### Exercise data

/-!
# The crux along an edge line: the quadratic identity and the polarised form (blind cell
PercRepro2, typer-1; mine-1 g6 `MINE-1.md` §19.1–19.2, ask 2026-08-23T04:06:31Z)

Every probability is affine in each edge weight (`prob_eq_pin`), so with the coordinate vector
`v(p) = (D, D_o, W, X)` (`vD`, `vDo`, `vW`, `vX`; `X = (T_{l→h} − Δ_l) + (T_{h→l} − Δ_h)`) the
(ZΔ)-slack is the quadratic form `Zq p = D_o W − D X` (`Zq_eq_slack`, `ZDelta_iff_Zq`) and along the
line `p_e = ε` between `v_d = v(p[e ↦ 0])` (edge deleted) and `v_c = v(p[e ↦ 1])` (edge contracted):

* **`Z_edge_line`**: `Z(p) = (1 − p_e)² Z_d + 2 p_e (1 − p_e) B(v_d, v_c) + p_e² Z_c`, with the polarised
  form kept DOUBLED and division-free, `polar2 p q = 2B = D_o W′ + D′_o W − D X′ − D′ X`
  (`polar2_self : 2B(v, v) = 2Z`, `polar2_eq : 2B = Z_d + Z_c − ΔD_o ΔW + ΔD ΔX`);
* the labelling gap `labelGap = P(a₂ ↔ b) − P(a₁ ↔ b)` is affine (`labelGap_pin`); its zero on the
  line is `tiePoint = gap_d / (gap_d − gap_c)` (`labelGap_tiePoint`);
* the mixed coefficients of the labelled sub-segments are polarised forms with the tie point
  (`polar2_tie_right : 2B(v(ε₀), v_c) = (1 − ε₀) 2B(v_d, v_c) + ε₀ 2Z_c`, `polar2_tie_left`);
* Props **`Polar`** (mine-1's POLAR: `B(v_d, v_c) ≥ 0` on a no-flip line), **`SegPolarUp`** /
  **`SegPolarDown`** (SEG-POLAR on the labelled sub-segment of a flip line), with closures
  `Polar_all`, `SegPolar_all` (census 0 / 120,923,258 and 0 / 35,538,502 lines at n = 7; by mine-1's
  LEMMA 19.3, `Polar ∧ SegPolar ∧ (T)` implies (ZΔ) by induction on the fractional edges).
-/

namespace Summit.Ventures.PercRepro2

namespace ZLine

section Vec

variable {V : Type*} {E : Type*} [Fintype E] [DecidableEq E] {R : Type*} [Field R]

/-- `D = P(PD)`. -/
noncomputable def vD (p : E → R) (ends : E → Sym2 V) (a₁ a₂ a₃ : V) : R :=
  prob p (PDEvent ends a₁ a₂ a₃)

/-- `D_o = P(PD, o ∈ C₁) + P(PD, o ∈ C₂)`. -/
noncomputable def vDo (p : E → R) (ends : E → Sym2 V) (o a₁ a₂ a₃ : V) : R :=
  prob p (PDEvent ends a₁ a₂ a₃ ∩ connEvent ends a₁ o) +
    prob p (PDEvent ends a₁ a₂ a₃ ∩ connEvent ends a₂ o)

/-- `W = M₂ + Δ_T`. -/
noncomputable def vW (p : E → R) (ends : E → Sym2 V) (a₁ a₂ a₃ b : V) : R :=
  massM2 p ends a₁ a₂ a₃ b + deltaT p ends a₁ a₂ a₃ b

/-- `X = (T_{l→h} − Δ_l) + (T_{h→l} − Δ_h)`, the adaptive margin. -/
noncomputable def vX (p : E → R) (ends : E → Sym2 V) (o a₁ a₂ a₃ b : V) : R :=
  (prob p (PDEvent ends a₁ a₂ a₃ ∩ connEvent ends a₁ o ∩ connEvent ends a₂ b) -
      deltaL p ends o a₁ a₂ a₃ b) +
    (prob p (PDEvent ends a₁ a₂ a₃ ∩ connEvent ends a₂ o ∩ connEvent ends a₁ b) -
      deltaH p ends o a₁ a₂ a₃ b)

/-- The (ZΔ)-slack as the quadratic form `Z = D_o W − D X`. -/
noncomputable def Zq (p : E → R) (ends : E → Sym2 V) (o a₁ a₂ a₃ b : V) : R :=
  vDo p ends o a₁ a₂ a₃ * vW p ends a₁ a₂ a₃ b - vD p ends a₁ a₂ a₃ * vX p ends o a₁ a₂ a₃ b

/-- **Twice** the polarised form: `polar2 p q = 2 B(v(p), v(q)) = D_o W′ + D′_o W − D X′ − D′ X`
(kept division-free; mine-1's `B = polar2 / 2`, and `B ≥ 0 ↔ polar2 ≥ 0`). -/
noncomputable def polar2 (p q : E → R) (ends : E → Sym2 V) (o a₁ a₂ a₃ b : V) : R :=
  vDo p ends o a₁ a₂ a₃ * vW q ends a₁ a₂ a₃ b + vDo q ends o a₁ a₂ a₃ * vW p ends a₁ a₂ a₃ b -
    vD p ends a₁ a₂ a₃ * vX q ends o a₁ a₂ a₃ b - vD q ends a₁ a₂ a₃ * vX p ends o a₁ a₂ a₃ b

/-- The labelling gap `P(a₂ ↔ b) − P(a₁ ↔ b)`. -/
noncomputable def labelGap (p : E → R) (ends : E → Sym2 V) (a₁ a₂ b : V) : R :=
  prob p (connEvent ends a₂ b) - prob p (connEvent ends a₁ b)

/-- The tie point of the edge line: `ε₀ = gap_d / (gap_d − gap_c)`. -/
noncomputable def tiePoint (p : E → R) (ends : E → Sym2 V) (a₁ a₂ b : V) (e : E) : R :=
  labelGap (Function.update p e 0) ends a₁ a₂ b /
    (labelGap (Function.update p e 0) ends a₁ a₂ b - labelGap (Function.update p e 1) ends a₁ a₂ b)

end Vec

section Identities

variable {V : Type*} {E : Type*} [Fintype E] [DecidableEq E] {R : Type*} [Field R]

/-- `Zq` is the (ZΔ)-slack of `ZDelta`. -/
lemma Zq_eq_slack (p : E → R) (ends : E → Sym2 V) (o a₁ a₂ a₃ b : V) :
    Zq p ends o a₁ a₂ a₃ b =
      (prob p (PDEvent ends a₁ a₂ a₃ ∩ connEvent ends a₁ o) +
            prob p (PDEvent ends a₁ a₂ a₃ ∩ connEvent ends a₂ o)) *
          (massM2 p ends a₁ a₂ a₃ b + deltaT p ends a₁ a₂ a₃ b) -
        ((prob p (PDEvent ends a₁ a₂ a₃ ∩ connEvent ends a₁ o ∩ connEvent ends a₂ b) -
              deltaL p ends o a₁ a₂ a₃ b) +
            (prob p (PDEvent ends a₁ a₂ a₃ ∩ connEvent ends a₂ o ∩ connEvent ends a₁ b) -
              deltaH p ends o a₁ a₂ a₃ b)) * prob p (PDEvent ends a₁ a₂ a₃) := by
  unfold Zq vDo vW vD vX
  ring

/-- `2 B(v, v) = 2 Z`. -/
lemma polar2_self (p : E → R) (ends : E → Sym2 V) (o a₁ a₂ a₃ b : V) :
    polar2 p p ends o a₁ a₂ a₃ b = 2 * Zq p ends o a₁ a₂ a₃ b := by
  unfold polar2 Zq
  ring

/-- `B` is symmetric. -/
lemma polar2_comm (p q : E → R) (ends : E → Sym2 V) (o a₁ a₂ a₃ b : V) :
    polar2 p q ends o a₁ a₂ a₃ b = polar2 q p ends o a₁ a₂ a₃ b := by
  unfold polar2
  ring

/-- `2 B(v, v′) = Z + Z′ − ΔD_o ΔW + ΔD ΔX` (`Δ` = difference of the two coordinate vectors). -/
lemma polar2_eq (p q : E → R) (ends : E → Sym2 V) (o a₁ a₂ a₃ b : V) :
    polar2 p q ends o a₁ a₂ a₃ b =
      Zq p ends o a₁ a₂ a₃ b + Zq q ends o a₁ a₂ a₃ b -
        (vDo p ends o a₁ a₂ a₃ - vDo q ends o a₁ a₂ a₃) *
          (vW p ends a₁ a₂ a₃ b - vW q ends a₁ a₂ a₃ b) +
        (vD p ends a₁ a₂ a₃ - vD q ends a₁ a₂ a₃) *
          (vX p ends o a₁ a₂ a₃ b - vX q ends o a₁ a₂ a₃ b) := by
  unfold polar2 Zq
  ring

/-- `D` is affine in the weight of `e`. -/
lemma vD_pin (p : E → R) (ends : E → Sym2 V) (a₁ a₂ a₃ : V) (e : E) :
    vD p ends a₁ a₂ a₃ =
      p e * vD (Function.update p e 1) ends a₁ a₂ a₃ +
        (1 - p e) * vD (Function.update p e 0) ends a₁ a₂ a₃ :=
  prob_eq_pin p _ e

### About this task
The expected result is every line from the material above that includes "kept".

### Result below
  form kept DOUBLED and division-free, `polar2 p q = 2B = D_o W′ + D′_o W − D X′ − D′ X`
(kept division-free; mine-1's `B = polar2 / 2`, and `B ≥ 0 ↔ polar2 ≥ 0`). -/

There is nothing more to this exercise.